I know how important sleep is. Without deep, restorative sleep, improvement slows. Recovery stalls. I’m not ignoring it — just working with it. Gently. Carefully.
I'm looking into ways to refine this part of the routine too, because I don’t want to blunt the edge of my training. The progress I’m making right now is real and satisfying, and I don’t want to give that up.
What I’ve learned — through lifting, through recovery, through all the quiet details of this lifestyle — is that there’s no such thing as perfection. Not in movement. Not in sleep. Not in health. Not in life. Everything is broken to some extent, all the time. It’s just a matter of how broken, and what can be mitigated, worked with, or improved.

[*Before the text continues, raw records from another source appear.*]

import Summits.QuantumFields.BalabanUV.Beta.MultiscaleSupRowSums
import Summits.QuantumFields.BalabanUV.Beta.MultiscaleGradientMember
import Summits.QuantumFields.BalabanUV.Beta.FlatGradientBinderD4

/-!
# Beta / MultiscaleGradRowSums — THE (2.16)-CURRENCY FORM OF THE GRADIENT MEMBER (3.42)₂: EXPONENTIALLY WEIGHTED ROW SUMS OF
# `D(levelOp)⁻¹` IN `d_n` WITH THE LEVEL-FREE LOCAL PREFACTOR `n(b₋)` (one power), flat transport —
# `Σ_q |(D(levelOp)⁻¹(δ_q))(b,i)|·e^{κ′d_n(b₋,q₁)} ≤ 𝔅_∇·e^{2dδ}·N₀Λ∕(1 − Λe^{−(δ−κ′)})·n(b₋)` — the owner's file 19b BY DUALITY per source cell + the
# cell growth sums; general `d` MODULO the binder (FG), and HYPOTHESIS-FREE in d = 4 via this lineage's `FlatGradientBinderD4` (MODEL)

WHAT IS CERTIFIED (kernel, 0 sorry).  In the MODEL setting of file 19b `MultiscaleGradientMember` (flat transport `Rm_b(k,i) = δ_{ki}`, constant weight
`c ≡ c₀ ≠ 0`, graded sides + additive datum, (P) budget, `(1+d/2)log L/R ≤ κ`, `δ = κ − (1+d/2)log L/R`, `𝔅` = file 17's constant, `𝔅_∇` = file
19b's constant):
* `lapply_eq_sum_single` — `(Φu)(y) = Σ_q u(q)·Φ(δ_q)(y)` for a linear map `(X → ℝ) →ₗ (Y → ℝ)`;
* **`cell_gradRowSum_le`** — for every cell `k′` and bond-component `(b,i)`: `Σ_{q : q₁ ∈ cell k′} |(D G δ_q)(b,i)| ≤ 𝔅_∇·n(b₋)·e^{−δ d_n(b₋,t_{k′})}`
  (file 19b at the sign pattern of the row, MODULO (FG));
* **`wrs_grad_levelOp_inverse_le_of_growth`** ∕ **`…_of_grading`** — the weighted row sum with the local prefactor `n(b₋)` (one power, where the
  sup member's row sum `MultiscaleSupRowSums` has `n²`), abstract growth clause ∕ discharged by road P3's `cell_growth_add`;
* d = 4: pass `FlatGradientBinderD4.flatGradient_binder_d4 hcc hc₀` as `hFG` (with `K₁ = Kgrad 4`, `K₂ = 9/2·Kgrad 4 + 36·Cdip 4·Cps 4`) —
  then NO binder and NO named fact remain (the import is kept so that the discharge is one term for every consumer).
(unit `b2b-balaban-beta-d4-p2`, GEN 11, MODEL crew; journal l.23681; consumer: the WRS-currency parametrix (w4-d)∕(w4-f).)

HONEST FRAMING: discharging `BetaPertH` makes Bałaban's UV stability UNCONDITIONAL — NOT the continuum limit, NOT the Clay problem.
HONEST DEPENDENCY (verbatim): «continuum YM on T⁴ ⇐ BetaPertH ∧ nine spine estimates (0/9 proved); BetaPertH ⇐ (D1) ∧ (D4) ∧ CAP+tail;
G-an2-4 gates asym, D1 and NE2/3/4.»  THIS MODULE DISCHARGES NOTHING of `BetaPertH`, asserts NOTHING printed and cites nothing as a fact
(ABSOLUTE RULE): [folklore] bookkeeping about the MODEL operator with FLAT transport; nothing of Bałaban's ∇_UG′(U).  LOCATORS (shape only):
[Balaban1988RG2Cluster] (2.16) p. 15; [Balaban1985BackgroundPropagators] Thm 3.1 (3.42) p. 397.  No class change on row D4 (critical-path width 0;
D4 DISCHARGE NO DATE); NOT BetaPertH, NOT continuum, NOT Clay, NOT summit progress.
-/

open scoped BigOperators
open Finset

namespace Summit.QuantumFields.BalabanUV.Beta.MultiscaleGradRowSums

open Summit.QuantumFields.BalabanUV.Beta.BoxPoincare (Box)
open Summit.QuantumFields.BalabanUV.Beta.MultiscaleCoerciveTorus
open Summit.QuantumFields.BalabanUV.Beta.MultiscaleDistance
open Summit.QuantumFields.BalabanUV.Beta.MultiscaleDistanceMetric (sdist_comm sdist_triangle_torus)
open Summit.QuantumFields.BalabanUV.Beta.MultiscaleDecayBudget
open Summit.QuantumFields.BalabanUV.Beta.MultiscaleDecayRowSums (sum_exp_neg_le_of_growth)
open Summit.QuantumFields.BalabanUV.Beta.MultiscaleGrowthCells (cell_growth_add)
open Summit.QuantumFields.BalabanUV.Beta.AccretiveCombesThomasSandwichSite (sdist_corner_thresholds)
open Summit.QuantumFields.BalabanUV.Beta.MultiscaleGradientMember (real_grad_levelOp_inverse_le_of_flatGradient)
open Summit.QuantumFields.BalabanUV.Beta.HarmonicGradientInterior (Kgrad)
open Summit.QuantumFields.BalabanUV.Beta.TorusInversePowerSums (Cps Cps_nonneg)
open Summit.QuantumFields.BalabanUV.Beta.GreenGradientRowSum (Cdip Cdip_nonneg Kgrad_nonneg)
open Summit.QuantumFields.BalabanUV.Beta.FlatGradientBinderD4 (flatGradient_binder_d4)
open Summit.QuantumFields.BalabanUV.Beta.SubsolutionMeanValueBox (Cmv)
open Literature.MathematicalPhysics.QuantumFieldTheory.Balaban1983to89
open Literature.MathematicalPhysics.QuantumFieldTheory.Balaban1983to89.B9Thm37Glue (covD)
open Literature.MathematicalPhysics.QuantumFieldTheory.Balaban1983to89.B9Thm37GluePU (bsrc btgt)
open Literature.MathematicalPhysics.QuantumFieldTheory.Balaban1983to89.B9Thm37GlueTorusCov (tblk)
open Literature.MathematicalPhysics.QuantumFieldTheory.Balaban1983to89.B9Thm37GlueTorusCovLevels (levelOp)
open B5TorusCover (UT Ctr ctrU)
open B5Leibniz121 (up)

noncomputable section

/-! ## §1 The kernel representation of a linear map between function spaces -/

/-- **`(Φu)(y) = Σ_q u(q)·Φ(δ_q)(y)`** for a linear map `(X → ℝ) →ₗ (Y → ℝ)`, `X` finite. [folklore] -/
theorem lapply_eq_sum_single {X Y : Type} [Fintype X] [DecidableEq X] (Φ : (X → ℝ) →ₗ[ℝ] (Y → ℝ)) (u : X → ℝ) (y : Y) :
    Φ u y = ∑ q, u q * Φ (Pi.single q 1) y := by
  have hu : u = ∑ q, u q • (Pi.single q (1 : ℝ) : X → ℝ) := by
    funext p'
    rw [Finset.sum_apply]
    simp only [Pi.smul_apply, Pi.single_apply, smul_eq_mul, mul_ite, mul_one, mul_zero]
    rw [Finset.sum_ite_eq]
    simp
  conv_lhs => rw [hu]
  rw [map_sum, Finset.sum_apply]
  refine Finset.sum_congr rfl fun q _ => ?_
  rw [map_smul, Pi.smul_apply, smul_eq_mul]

Progress isn’t about eliminating all flaws. It’s about noticing them. Adjusting for them. Sometimes it’s a tight hip. Sometimes it’s a restless night. Sometimes it’s a missed lift or a moment of fatigue in the middle of the day. These things aren’t signs that the system is failing. They are the system. They’re what make it real.
There’s no finish line. Just the next step. The next lift. The next adjustment. And for me, that’s enough. The barbell has become a kind of mirror — not reflecting perfection, but revealing the ongoing nature of improvement. The work isn’t to get everything right. The work is to keep going, keep refining, and keep showing up — day after day, imperfect but intentional.
That’s what Olympic weightlifting has taught me. And that’s how I try to live.